The methods described in fig. 9 and 10 may be performed by a ray tracing system, such as the system shown in fig. 1. That is, the ray tracing system of FIG. 1 may be configured to convert ray data of rays into ray representations. As described above, the ray representations are compressed representations of ray data. As also described above, the ray data may include three directional components and three location components of the ray. More specifically, the method described in FIG. 9 may be performed by processing logic included within the ray tracing system of FIG. 1. The processing logic may be configured to perform the steps shown in fig. 9. In other words, the processing logic is configured to: identifying which of the three directional components of the ray data has the greatest magnitude and defining an axis of the identified directional component as the long axis of the ray; determining a transition position on the light ray where the position component along the long axis is zero; and rescaling the three directional components of the light such that the value of the directional component along the long axis is 1. The resulting ray representation generated by the processing logic includes (i) two positional components of the transition position of the ray along an axis other than the long axis, and (ii) two rescaled directional components of the ray along an axis other than the long axis.

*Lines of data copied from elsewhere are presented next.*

/-! ## C. The weak linearised steady-state equation [WL] -/

/-- **[WL], tilt form.** For the pinned anharmonic chain (`ω₂, lam, β, γ, T > 0`, `N ≥ 1`), every response density `h` of the steady
states at `(T + δ/2, T − δ/2)` and every `F ∈ C_c^∞`:
`∫ (L_{T,T}F)·h dμ₀ = −(γ/2)·(∫ ∂²_{p_0}F dμ₀ − ∫ ∂²_{p_{N−1}}F dμ₀)`. -/
theorem integral_generator_mul_responseDensity_eq_tilt (hω : 0 < ω₂) (hl : 0 < lam) (hβ : 0 < β)
    (hγ : 0 < γ) {T : ℝ} (hT : 0 < T) (hN : 1 ≤ N) {h : PhaseSpace N → ℝ}
    (hh : IsResponseDensityAt ω₂ lam β γ T N h) {F : PhaseSpace N → ℝ}
    (hF : ContDiff ℝ ((⊤ : ℕ∞) : WithTop ℕ∞) F) (hFc : HasCompactSupport F) :
    ∫ x, (pinnedChain ω₂ lam β γ).generator N T T F x * h x
        ∂(pinnedChain ω₂ lam β γ).gibbsMeasure N T =
      -(γ / 2) * ((∫ x, partialP ⟨0, by omega⟩ (partialP ⟨0, by omega⟩ F) x
          ∂(pinnedChain ω₂ lam β γ).gibbsMeasure N T) -
        ∫ x, partialP ⟨N - 1, by omega⟩ (partialP ⟨N - 1, by omega⟩ F) x
          ∂(pinnedChain ω₂ lam β γ).gibbsMeasure N T) := by
  have htop1 : ((⊤ : ℕ∞) : WithTop ℕ∞) + 1 ≤ ((⊤ : ℕ∞) : WithTop ℕ∞) := by exact_mod_cast le_top
  have htop2 : ((⊤ : ℕ∞) : WithTop ℕ∞) + 2 ≤ ((⊤ : ℕ∞) : WithTop ℕ∞) :=
    calc ((⊤ : ℕ∞) : WithTop ℕ∞) + 2 = (⊤ : ℕ∞) + 1 + 1 := by rw [add_assoc, one_add_one_eq_two]
      _ ≤ (⊤ : ℕ∞) + 1 := add_le_add_right htop1 1
      _ ≤ (⊤ : ℕ∞) := htop1
  have h1top : (1 : WithTop ℕ∞) ≤ ((⊤ : ℕ∞) : WithTop ℕ∞) := by exact_mod_cast le_top
  have h2top : (2 : WithTop ℕ∞) ≤ ((⊤ : ℕ∞) : WithTop ℕ∞) := le_trans le_add_self htop2
  have h0top : ((⊤ : ℕ∞) : WithTop ℕ∞) ≠ 0 := (lt_of_lt_of_le zero_lt_one h1top).ne'
  -- `G := L_T F` and `D := ∂²_{p_0}F − ∂²_{p_{N−1}}F` are smooth and compactly supported
  set G : PhaseSpace N → ℝ := (pinnedChain ω₂ lam β γ).generator N T T F with hG
  set D : PhaseSpace N → ℝ := fun x =>
    partialP ⟨0, by omega⟩ (partialP ⟨0, by omega⟩ F) x -
      partialP ⟨N - 1, by omega⟩ (partialP ⟨N - 1, by omega⟩ F) x with hD
  have hFd : Differentiable ℝ F := hF.differentiable h0top
  have hd : ∀ k : Fin N, ContDiff ℝ ((⊤ : ℕ∞) : WithTop ℕ∞) (partialP k F) := fun k =>
    contDiff_partialP hF htop1 k
  have hdd : ∀ k : Fin N, ContDiff ℝ ((⊤ : ℕ∞) : WithTop ℕ∞) (partialP k (partialP k F)) := fun k =>
    contDiff_partialP (hd k) htop1 k
  have hdc : ∀ k : Fin N, HasCompactSupport (partialP k F) := fun k =>
    hasCompactSupport_partialP hFd hFc k
  have hddc : ∀ k : Fin N, HasCompactSupport (partialP k (partialP k F)) := fun k =>
    hasCompactSupport_partialP ((hd k).differentiable h0top) (hdc k) k
  have hGs : ContDiff ℝ ((⊤ : ℕ∞) : WithTop ℕ∞) G :=
    contDiff_generator_of_contDiff (pinnedChain ω₂ lam β γ) (pinnedChain_contDiff_U ω₂ lam β γ)
      (pinnedChain_contDiff_V ω₂ lam β γ) T T hF htop2
  have hGc : HasCompactSupport G :=
    (pinnedChain ω₂ lam β γ).hasCompactSupport_generator N T T (hF.of_le h2top) hFc
  have hDs : ContDiff ℝ ((⊤ : ℕ∞) : WithTop ℕ∞) D := (hdd _).sub (hdd _)
  have hDc : HasCompactSupport D := (hddc _).sub (hddc _)
  -- Gibbs side: `μ₀` is a probability measure and a steady state at `(T, T)`
  haveI hμ₀P : IsProbabilityMeasure ((pinnedChain ω₂ lam β γ).gibbsMeasure N T) :=
    pinnedChain_isProbabilityMeasure_gibbsMeasure hω hl.le hβ.le γ N hT
  have hG0 : ∫ x, G x ∂(pinnedChain ω₂ lam β γ).gibbsMeasure N T = 0 :=
    (pinnedChain_isSteadyState_gibbsMeasure hω hl.le hβ.le γ N hT).2.1 F hF hFc
  have hZ : ∫ x, D x ∂(pinnedChain ω₂ lam β γ).gibbsMeasure N T =
      (∫ x, partialP ⟨0, by omega⟩ (partialP ⟨0, by omega⟩ F) x
          ∂(pinnedChain ω₂ lam β γ).gibbsMeasure N T) -
        ∫ x, partialP ⟨N - 1, by omega⟩ (partialP ⟨N - 1, by omega⟩ F) x
          ∂(pinnedChain ω₂ lam β γ).gibbsMeasure N T :=
    integral_sub ((hdd _).continuous.integrable_of_hasCompactSupport (hddc _))
      ((hdd _).continuous.integrable_of_hasCompactSupport (hddc _))
  rw [← hZ]
  -- steady states at `(T + δ/2, T − δ/2)` exist
  obtain ⟨μf, hμf, -⟩ := exists_canonical_response hω hl hβ hγ hT
  -- it suffices to bound `|X + (γ/2)·Z|` by every `ε > 0`
  suffices key : ∀ ε : ℝ, 0 < ε →
      |(∫ x, G x * h x ∂(pinnedChain ω₂ lam β γ).gibbsMeasure N T) +
          γ / 2 * ∫ x, D x ∂(pinnedChain ω₂ lam β γ).gibbsMeasure N T| ≤ ε by
    have h0 : |(∫ x, G x * h x ∂(pinnedChain ω₂ lam β γ).gibbsMeasure N T) +
        γ / 2 * ∫ x, D x ∂(pinnedChain ω₂ lam β γ).gibbsMeasure N T| ≤ 0 :=
      le_of_forall_pos_le_add fun ε hε => by rw [zero_add]; exact key ε hε
    have h1 := abs_nonpos_iff.mp h0
    linarith
  intro ε hε
  -- the response density at `G` and at `D`, with accuracy `ε' = ε/(1+γ)`
  set ε' : ℝ := ε / (1 + γ) with hε'
  have hε'pos : 0 < ε' := div_pos hε (by linarith)
  have hεε' : ε' * (1 + γ) = ε := by rw [hε']; field_simp
  obtain ⟨δ₁, hδ₁, H1⟩ := hh.2 G hGs hGc ε' hε'pos
  obtain ⟨δ₂, hδ₂, H2⟩ := hh.2 D hDs hDc ε' hε'pos
  -- a small `δ`: below `δ₁, δ₂, 1, T` and `ε'/(|Y|+1)`, `Y = ∫ D·h dμ₀`
  have hY1 : 0 < |∫ x, D x * h x ∂(pinnedChain ω₂ lam β γ).gibbsMeasure N T| + 1 := by positivity
  have hq : 0 < ε' / (|∫ x, D x * h x ∂(pinnedChain ω₂ lam β γ).gibbsMeasure N T| + 1) :=
    div_pos hε'pos hY1
  set m : ℝ := min (min δ₁ δ₂) (min 1 (min T
    (ε' / (|∫ x, D x * h x ∂(pinnedChain ω₂ lam β γ).gibbsMeasure N T| + 1)))) with hm
  have hmpos : 0 < m := lt_min (lt_min hδ₁ hδ₂) (lt_min one_pos (lt_min hT hq))
  set δ : ℝ := m / 2 with hδdef
  have hδ : 0 < δ := by positivity
  have hδm : δ < m := by rw [hδdef]; linarith
  have hδlt1 : δ < δ₁ := lt_of_lt_of_le hδm ((min_le_left _ _).trans (min_le_left _ _))
  have hδlt2 : δ < δ₂ := lt_of_lt_of_le hδm ((min_le_left _ _).trans (min_le_right _ _))
  have hδone : δ ≤ 1 := hδm.le.trans ((min_le_right _ _).trans (min_le_left _ _))
  have hδT : δ < T :=
    lt_of_lt_of_le hδm ((min_le_right _ _).trans ((min_le_right _ _).trans (min_le_left _ _)))
  have hδY : δ ≤ ε' / (|∫ x, D x * h x ∂(pinnedChain ω₂ lam β γ).gibbsMeasure N T| + 1) :=
    hδm.le.trans ((min_le_right _ _).trans ((min_le_right _ _).trans (min_le_right _ _)))
  have hδY' : δ * |∫ x, D x * h x ∂(pinnedChain ω₂ lam β γ).gibbsMeasure N T| ≤ ε' := by
    have h1 := (le_div_iff₀ hY1).1 hδY
    have h2 : δ * (|∫ x, D x * h x ∂(pinnedChain ω₂ lam β γ).gibbsMeasure N T| + 1) =
        δ * |∫ x, D x * h x ∂(pinnedChain ω₂ lam β γ).gibbsMeasure N T| + δ := by ring
    linarith
  -- a steady state at `(T + δ/2, T − δ/2)` and its stationarity equation tested on `F`
  have hTL : 0 < T + δ / 2 := by linarith
  have hTR : 0 < T - δ / 2 := by linarith
  set μ := μf N (T + δ / 2) (T - δ / 2) with hμdef
  have hμ : (pinnedChain ω₂ lam β γ).IsSteadyState N (T + δ / 2) (T - δ / 2) μ := hμf N _ _ hTL hTR
  haveI : IsProbabilityMeasure μ := hμ.1
  have hGi : Integrable G μ := hGs.continuous.integrable_of_hasCompactSupport hGc
  have hDi : Integrable D μ := hDs.continuous.integrable_of_hasCompactSupport hDc
  have hpt : ∀ x, (pinnedChain ω₂ lam β γ).generator N (T + δ / 2) (T - δ / 2) F x =
      G x + γ * (δ / 2) * D x := fun x => by
    rw [pinnedChain_generator_tilt hN T δ F x]
  have E0 := hμ.2.1 F hF hFc
  simp_rw [hpt] at E0
  rw [integral_add hGi (hDi.const_mul _), integral_const_mul] at E0
  -- first-order expansions of `∫ G dμ` and `∫ D dμ`
  have R1 := H1 δ hδ hδlt1 μ hμ
  have R2 := H2 δ hδ hδlt2 μ hμ
  rw [hG0] at R1
  -- algebra: `δ·(X + (γ/2)Z) = −(∫G dμ − δX) − γ(δ/2)(∫D dμ − Z − δY) − γ(δ²/2)Y`
  have e1 : δ * ((∫ x, G x * h x ∂(pinnedChain ω₂ lam β γ).gibbsMeasure N T) +
        γ / 2 * ∫ x, D x ∂(pinnedChain ω₂ lam β γ).gibbsMeasure N T) =
      -((∫ x, G x ∂μ) - 0 - δ * ∫ x, G x * h x ∂(pinnedChain ω₂ lam β γ).gibbsMeasure N T) -
        γ * (δ / 2) * ((∫ x, D x ∂μ) - (∫ x, D x ∂(pinnedChain ω₂ lam β γ).gibbsMeasure N T) -
          δ * ∫ x, D x * h x ∂(pinnedChain ω₂ lam β γ).gibbsMeasure N T) -
        γ * (δ ^ 2 / 2) * ∫ x, D x * h x ∂(pinnedChain ω₂ lam β γ).gibbsMeasure N T := by
    linear_combination E0
  have e2 : δ * |(∫ x, G x * h x ∂(pinnedChain ω₂ lam β γ).gibbsMeasure N T) +
        γ / 2 * ∫ x, D x ∂(pinnedChain ω₂ lam β γ).gibbsMeasure N T| ≤
      δ * ε' + γ * (δ / 2) * (δ * ε') +
        γ * (δ ^ 2 / 2) * |∫ x, D x * h x ∂(pinnedChain ω₂ lam β γ).gibbsMeasure N T| := by
    have habs : δ * |(∫ x, G x * h x ∂(pinnedChain ω₂ lam β γ).gibbsMeasure N T) +
          γ / 2 * ∫ x, D x ∂(pinnedChain ω₂ lam β γ).gibbsMeasure N T| =
        |δ * ((∫ x, G x * h x ∂(pinnedChain ω₂ lam β γ).gibbsMeasure N T) +
          γ / 2 * ∫ x, D x ∂(pinnedChain ω₂ lam β γ).gibbsMeasure N T)| := by
      rw [abs_mul, abs_of_pos hδ]
    rw [habs, e1]
    have hc1 : 0 < γ * (δ / 2) := by positivity
    have hc2 : 0 < γ * (δ ^ 2 / 2) := by positivity
    calc |-((∫ x, G x ∂μ) - 0 - δ * ∫ x, G x * h x ∂(pinnedChain ω₂ lam β γ).gibbsMeasure N T) -
            γ * (δ / 2) * ((∫ x, D x ∂μ) - (∫ x, D x ∂(pinnedChain ω₂ lam β γ).gibbsMeasure N T) -
              δ * ∫ x, D x * h x ∂(pinnedChain ω₂ lam β γ).gibbsMeasure N T) -
            γ * (δ ^ 2 / 2) * ∫ x, D x * h x ∂(pinnedChain ω₂ lam β γ).gibbsMeasure N T|
        = |((∫ x, G x ∂μ) - 0 - δ * ∫ x, G x * h x ∂(pinnedChain ω₂ lam β γ).gibbsMeasure N T) +
            γ * (δ / 2) * ((∫ x, D x ∂μ) - (∫ x, D x ∂(pinnedChain ω₂ lam β γ).gibbsMeasure N T) -
              δ * ∫ x, D x * h x ∂(pinnedChain ω₂ lam β γ).gibbsMeasure N T) +
            γ * (δ ^ 2 / 2) * ∫ x, D x * h x ∂(pinnedChain ω₂ lam β γ).gibbsMeasure N T| := by
          rw [← abs_neg]; congr 1; ring
      _ ≤ |(∫ x, G x ∂μ) - 0 - δ * ∫ x, G x * h x ∂(pinnedChain ω₂ lam β γ).gibbsMeasure N T| +
            |γ * (δ / 2) * ((∫ x, D x ∂μ) - (∫ x, D x ∂(pinnedChain ω₂ lam β γ).gibbsMeasure N T) -
              δ * ∫ x, D x * h x ∂(pinnedChain ω₂ lam β γ).gibbsMeasure N T)| +
            |γ * (δ ^ 2 / 2) * ∫ x, D x * h x ∂(pinnedChain ω₂ lam β γ).gibbsMeasure N T| :=
          abs_add_three _ _ _
      _ = |(∫ x, G x ∂μ) - 0 - δ * ∫ x, G x * h x ∂(pinnedChain ω₂ lam β γ).gibbsMeasure N T| +
            γ * (δ / 2) * |(∫ x, D x ∂μ) - (∫ x, D x ∂(pinnedChain ω₂ lam β γ).gibbsMeasure N T) -
              δ * ∫ x, D x * h x ∂(pinnedChain ω₂ lam β γ).gibbsMeasure N T| +
            γ * (δ ^ 2 / 2) * |∫ x, D x * h x ∂(pinnedChain ω₂ lam β γ).gibbsMeasure N T| := by
          rw [abs_mul (γ * (δ / 2)), abs_mul (γ * (δ ^ 2 / 2)), abs_of_pos hc1, abs_of_pos hc2]
      _ ≤ δ * ε' + γ * (δ / 2) * (δ * ε') +
            γ * (δ ^ 2 / 2) * |∫ x, D x * h x ∂(pinnedChain ω₂ lam β γ).gibbsMeasure N T| := by
          gcongr
  -- absorb: `γ(δ/2)(δε') ≤ γ(δ/2)ε'` (`δ ≤ 1`) and `γ(δ²/2)|Y| = γ(δ/2)(δ|Y|) ≤ γ(δ/2)ε'`
  have t1 : γ * (δ / 2) * (δ * ε') ≤ γ * (δ / 2) * ε' :=
    mul_le_mul_of_nonneg_left (mul_le_of_le_one_left hε'pos.le hδone) (by positivity)
  have t2 : γ * (δ ^ 2 / 2) * |∫ x, D x * h x ∂(pinnedChain ω₂ lam β γ).gibbsMeasure N T| =
      γ * (δ / 2) * (δ * |∫ x, D x * h x ∂(pinnedChain ω₂ lam β γ).gibbsMeasure N T|) := by ring
  have t3 : γ * (δ / 2) * (δ * |∫ x, D x * h x ∂(pinnedChain ω₂ lam β γ).gibbsMeasure N T|) ≤
      γ * (δ / 2) * ε' := mul_le_mul_of_nonneg_left hδY' (by positivity)
  have t4 : δ * ε = δ * ε' + γ * (δ / 2) * ε' * 2 := by rw [← hεε']; ring
  have e3 : δ * |(∫ x, G x * h x ∂(pinnedChain ω₂ lam β γ).gibbsMeasure N T) +
        γ / 2 * ∫ x, D x ∂(pinnedChain ω₂ lam β γ).gibbsMeasure N T| ≤ δ * ε := by
    linarith [e2, t1, t2, t3, t4]
  exact le_of_mul_le_mul_left e3 hδ
import Summits.NavierStokesRegularity.NavierStokesRegularity.Theorems.SelfMixingDichotomyMixingPayoffAdvectionDiffusionUnique
import Literature.Analysis.FluidPDE.RapidDecayLemmas
import HarnessLib

/-!
# Crux `SelfMixingDichotomy.CoherentScaleExclusion` (stmt-NavierStokesRegularity-1423), line `registered`:
# stub SW4 `stub_heatSolution_unique` — uniqueness of admissible heat solutions on a window

Support file (`--supports stmt-NavierStokesRegularity-1423`) of the line lead c3 for the amplitude-free
coherence package (sphere-tangential drifts never stir radial blobs). "Admissible" heat evolutions on a
window `[a, b]` are jointly `C^∞` on the closed slab (`IsSmoothSpaceTimeOn (Icc a b) θ`), have uniform
rapid decay of all within-slab derivatives (`HasUniformRapidDecayOn (Icc a b) θ`) and solve `∂ₜθ = Δθ`
with the one-sided time derivative `timeDerivWithin (Icc a b)`. Two admissible solutions with the same
datum at `t = a` coincide on `[a, b] × ℝ³`.

Proof: the difference `w = θ₁ − θ₂` is continuous on the slab, has `C²` slices, is bounded (order-zero
decay bounds, `HasUniformRapidDecayOn.norm_le_rpow`), vanishes at `t = a`, and on `(a, b]` its left time
derivative (the within-`Icc a b` derivative restricted to `Iic t`, `Icc_mem_nhdsLE_of_mem`) equals
`Δw = Δθ₁ − Δθ₂` (`ContDiffAt.laplacian_sub`); the tree's bounded-class parabolic uniqueness
`MixingPayoffBirth.eq_zero_of_linear_parabolic` (`…MixingPayoffAdvectionDiffusionUnique`, Friedman 1964,
Ch. 2 §4 Thm. 10, bounded case) with zero drift `β = 0` and zero potential `γ = 0` gives `w = 0`.
-/

noncomputable section

open Set Function Filter
open _root_.Topology
open scoped Laplacian

-- `Summit = Problem` for this summit; the tree lakefile sets `weak.linter.dupNamespace = false`.
set_option linter.dupNamespace false

namespace Summit.NavierStokesRegularity.NavierStokesRegularity.Theorems

open Literature.Analysis.FluidPDE
open SelfMixingDichotomy.MixingPayoffBirth (eq_zero_of_linear_parabolic)

/-- **SW4 — uniqueness of admissible heat solutions** (registered sub-goal `stub_heatSolution_unique` of
the crux `CoherentScaleExclusion`, line `registered`, lead c3). Two jointly smooth, uniformly rapidly
decaying solutions of `∂ₜθ = Δθ` on `[a, b] × ℝ³` (one-sided time derivative within `Icc a b`) with the
same datum at `t = a` coincide on the slab: the tree's bounded-class parabolic uniqueness
`eq_zero_of_linear_parabolic` with `β = 0`, `γ = 0`, applied to the difference. -/
theorem stub_heatSolution_unique :
    ∀ (a b : ℝ), a < b → ∀ (θ₁ θ₂ : ℝ → EuclideanSpace ℝ (Fin 3) → ℝ),
      IsSmoothSpaceTimeOn (Set.Icc a b) θ₁ → HasUniformRapidDecayOn (Set.Icc a b) θ₁ →
      (∀ t ∈ Set.Icc a b, ∀ x : EuclideanSpace ℝ (Fin 3),
        timeDerivWithin (Set.Icc a b) θ₁ t x = Laplacian.laplacian (θ₁ t) x) →
      IsSmoothSpaceTimeOn (Set.Icc a b) θ₂ → HasUniformRapidDecayOn (Set.Icc a b) θ₂ →
      (∀ t ∈ Set.Icc a b, ∀ x : EuclideanSpace ℝ (Fin 3),
        timeDerivWithin (Set.Icc a b) θ₂ t x = Laplacian.laplacian (θ₂ t) x) →
      θ₁ a = θ₂ a →
      ∀ t ∈ Set.Icc a b, ∀ x : EuclideanSpace ℝ (Fin 3), θ₁ t x = θ₂ t x := by
  intro a b _hab θ₁ θ₂ hs₁ hd₁ he₁ hs₂ hd₂ he₂ h0
  -- the difference `w = θ₁ - θ₂` and the zero coefficients
  set w : ℝ → EuclideanSpace ℝ (Fin 3) → ℝ := fun t x => θ₁ t x - θ₂ t x with hw
  set β : ℝ → EuclideanSpace ℝ (Fin 3) → EuclideanSpace ℝ (Fin 3) := fun _ _ => 0 with hβdef
  set γ : ℝ → EuclideanSpace ℝ (Fin 3) → ℝ := fun _ _ => 0 with hγdef
  have hβ : ∀ t ∈ Icc a b, ∀ x : EuclideanSpace ℝ (Fin 3), ‖β t x‖ ≤ 0 := fun _ _ _ => by
    simp [hβdef]
  have hγ : ∀ t ∈ Icc a b, ∀ x : EuclideanSpace ℝ (Fin 3), |γ t x| ≤ 0 := fun _ _ _ => by
    simp [hγdef]
  -- continuity on the closed slab
  have hc : ContinuousOn (uncurry w) (Icc a b ×ˢ univ) := hs₁.continuousOn.sub hs₂.continuousOn
  -- `C²` slices
  have h2' : ∀ t ∈ Icc a b, ContDiff ℝ 2 (θ₁ t) ∧ ContDiff ℝ 2 (θ₂ t) := fun t ht =>
    ⟨(hs₁.contDiff_slice ht).of_le (by norm_cast),
      (hs₂.contDiff_slice ht).of_le (by norm_cast)⟩
  have h2 : ∀ t ∈ Ioc a b, ContDiff ℝ 2 (w t) := fun t ht =>
    (h2' t (Ioc_subset_Icc_self ht)).1.sub (h2' t (Ioc_subset_Icc_self ht)).2
  -- the equation for the left time derivative on `(a, b]`
  have ht : ∀ t ∈ Ioc a b, ∀ x, HasDerivWithinAt (fun τ => w τ x)
      ((Δ (w t)) x + fderiv ℝ (w t) x (β t x) + γ t x * w t x) (Iic t) t := by
    intro t htI x
    have htc : t ∈ Icc a b := Ioc_subset_Icc_self htI
    have heq₁ : derivWithin (fun s => θ₁ s x) (Icc a b) t = (Δ (θ₁ t)) x := he₁ t htc x
    have heq₂ : derivWithin (fun s => θ₂ s x) (Icc a b) t = (Δ (θ₂ t)) x := he₂ t htc x
    have h₁ : HasDerivWithinAt (fun s => θ₁ s x) ((Δ (θ₁ t)) x) (Icc a b) t :=
      heq₁ ▸ (hs₁.differentiableWithinAt_time htc x).hasDerivWithinAt
    have h₂ : HasDerivWithinAt (fun s => θ₂ s x) ((Δ (θ₂ t)) x) (Icc a b) t :=
      heq₂ ▸ (hs₂.differentiableWithinAt_time htc x).hasDerivWithinAt
    have h := (h₁.sub h₂).mono_of_mem_nhdsWithin (Icc_mem_nhdsLE_of_mem htI)
    refine h.congr_deriv ?_
    have hc1 : ContDiffAt ℝ 2 (θ₁ t) x := (h2' t htc).1.contDiffAt
    have hc2 : ContDiffAt ℝ 2 (θ₂ t) x := (h2' t htc).2.contDiffAt
    rw [show w t = θ₁ t - θ₂ t from rfl, hc1.laplacian_sub hc2]
    simp [hβdef, hγdef]
  -- boundedness from the order-zero decay bounds
  obtain ⟨C₁, -, hC₁⟩ := hd₁.norm_le_rpow 0
  obtain ⟨C₂, -, hC₂⟩ := hd₂.norm_le_rpow 0
  have hbd : ∀ t ∈ Icc a b, ∀ x, |w t x| ≤ C₁ + C₂ := fun t ht' x => by
    have h1 := hC₁ t ht' x
    have h2 := hC₂ t ht' x
    simp only [Nat.cast_zero, neg_zero, Real.rpow_zero, mul_one, Real.norm_eq_abs] at h1 h2
    simp only [hw]
    exact (abs_sub _ _).trans (add_le_add h1 h2)
  -- the initial slice vanishes
  have hw0 : ∀ x, w a x = 0 := fun x => by simp [hw, h0]
  have hz := eq_zero_of_linear_parabolic hβ hγ hc h2 ht hbd hw0
  intro t htI x
  have := hz t htI x
  simp only [hw] at this
  linarith

end Summit.NavierStokesRegularity.NavierStokesRegularity.Theorems

end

The processing logic of the ray tracing system in fig. 1 may be further configured to: the minimum and maximum distance components are rescaled and transitioned based on the transition location and the direction of rescaling of the ray. The processing logic may be further configured to: the ray representation is converted into (quantized) ray identifiers by generating a data packet of the ray representation, which data packet comprises data indicating the long axis of the ray, two (quantized) position components of the transition position and two (quantized) rescaled direction components.

Similarly, the method described in FIG. 10 may be performed by processing logic included within the ray tracing system of FIG. 1. That is, the ray tracing system of FIG. 1 may be configured to convert a ray representation into ray data for a ray, wherein the ray representation is a compressed representation of the ray data, and comprises: (i) two positional components of the transition position of the light, (ii) two directional components of the light, and (iii) an indication of the long axis of the light. The processing logic of the system may be configured to insert a third position component of the ray according to the indication of the long axis of the ray, wherein the value of the third position component is 0, and to insert a third direction component of the ray according to the indication of the long axis of the ray, wherein the magnitude of the third direction component is 1.

The ray tracing system of fig. 1 may also include a memory, such as the memory shown in fig. 3. The memory of the ray tracing system may be a cache. This cache may be referred to as a likely hit cache. Where the ray tracing system includes a memory such as that shown in FIG. 3, the ray representations generated by the system may be used to store an indication of the ray in the cache. The ray tracing system may be further configured to retrieve data from the cache for an intersection test, the intersection test for rendering an image of the scene. In other words, the ray representations generated by the ray tracing system may be used to perform ray tracing operations.

While the methods of fig. 9 and 10 are described herein as being used with the memory shown in fig. 3, it should be understood that compression and decompression techniques may have other applications. An exemplary purpose of ray property compaction is to reduce storage requirements whenever ray data is stored in memory, particularly local memory in a ray tracing system (e.g., by making the cache narrower because the width of the ray data is reduced, or by making the cache shorter because more rays can be packed into a single cache line). Another objective of ray property compaction is to simplify arithmetic in ray and geometric intersection testing by reducing or simplifying arithmetic operations. This can be achieved in three ways. First, rays having a unit directional component and/or zero position component may reduce the number of multipliers and/or adders, respectively, required for intersection testing of ray data. Second, fixed point formats (e.g., for directional components) may reduce hardware complexity because fixed point arithmetic is generally cheaper than floating point arithmetic for the same bit width. Third, reducing the number of bits of the light component may reduce the width required for any arithmetic operations (e.g., multipliers, adders, etc.), thereby reducing the overall area cost.

FIG. 12 illustrates a computer system in which a processing system described herein may be implemented. The computer system may be or include a ray tracing system as shown in fig. 1. The computer system includes a CPU 1102, a GPU 1104, a memory 1106, a Neural Network Accelerator (NNA) 1108, and other devices 1114, such as a display 1116, speakers 1118, and a camera 1122. Processing block 1110 is implemented on CPU 1102. In other examples, one or more of the depicted components may be omitted from the system and/or the processing block 1110 may be implemented on the GPU 1104 or within the NNA 1108. The components of the computer system may communicate with each other via a communication bus 1120. Storage 1112 is implemented as part of memory 1106. The computing systems of fig. 1-12 are shown as including a plurality of functional blocks. This is merely illustrative and is not intended to limit the strict division between the different logic elements of such entities. Each of the functional blocks may be provided in any suitable manner. It should be appreciated that intermediate values formed by the computing system described herein need not be physically generated by the computing system at any point in time, and may represent only logical values that conveniently describe the processing performed by the computing system between its inputs and outputs.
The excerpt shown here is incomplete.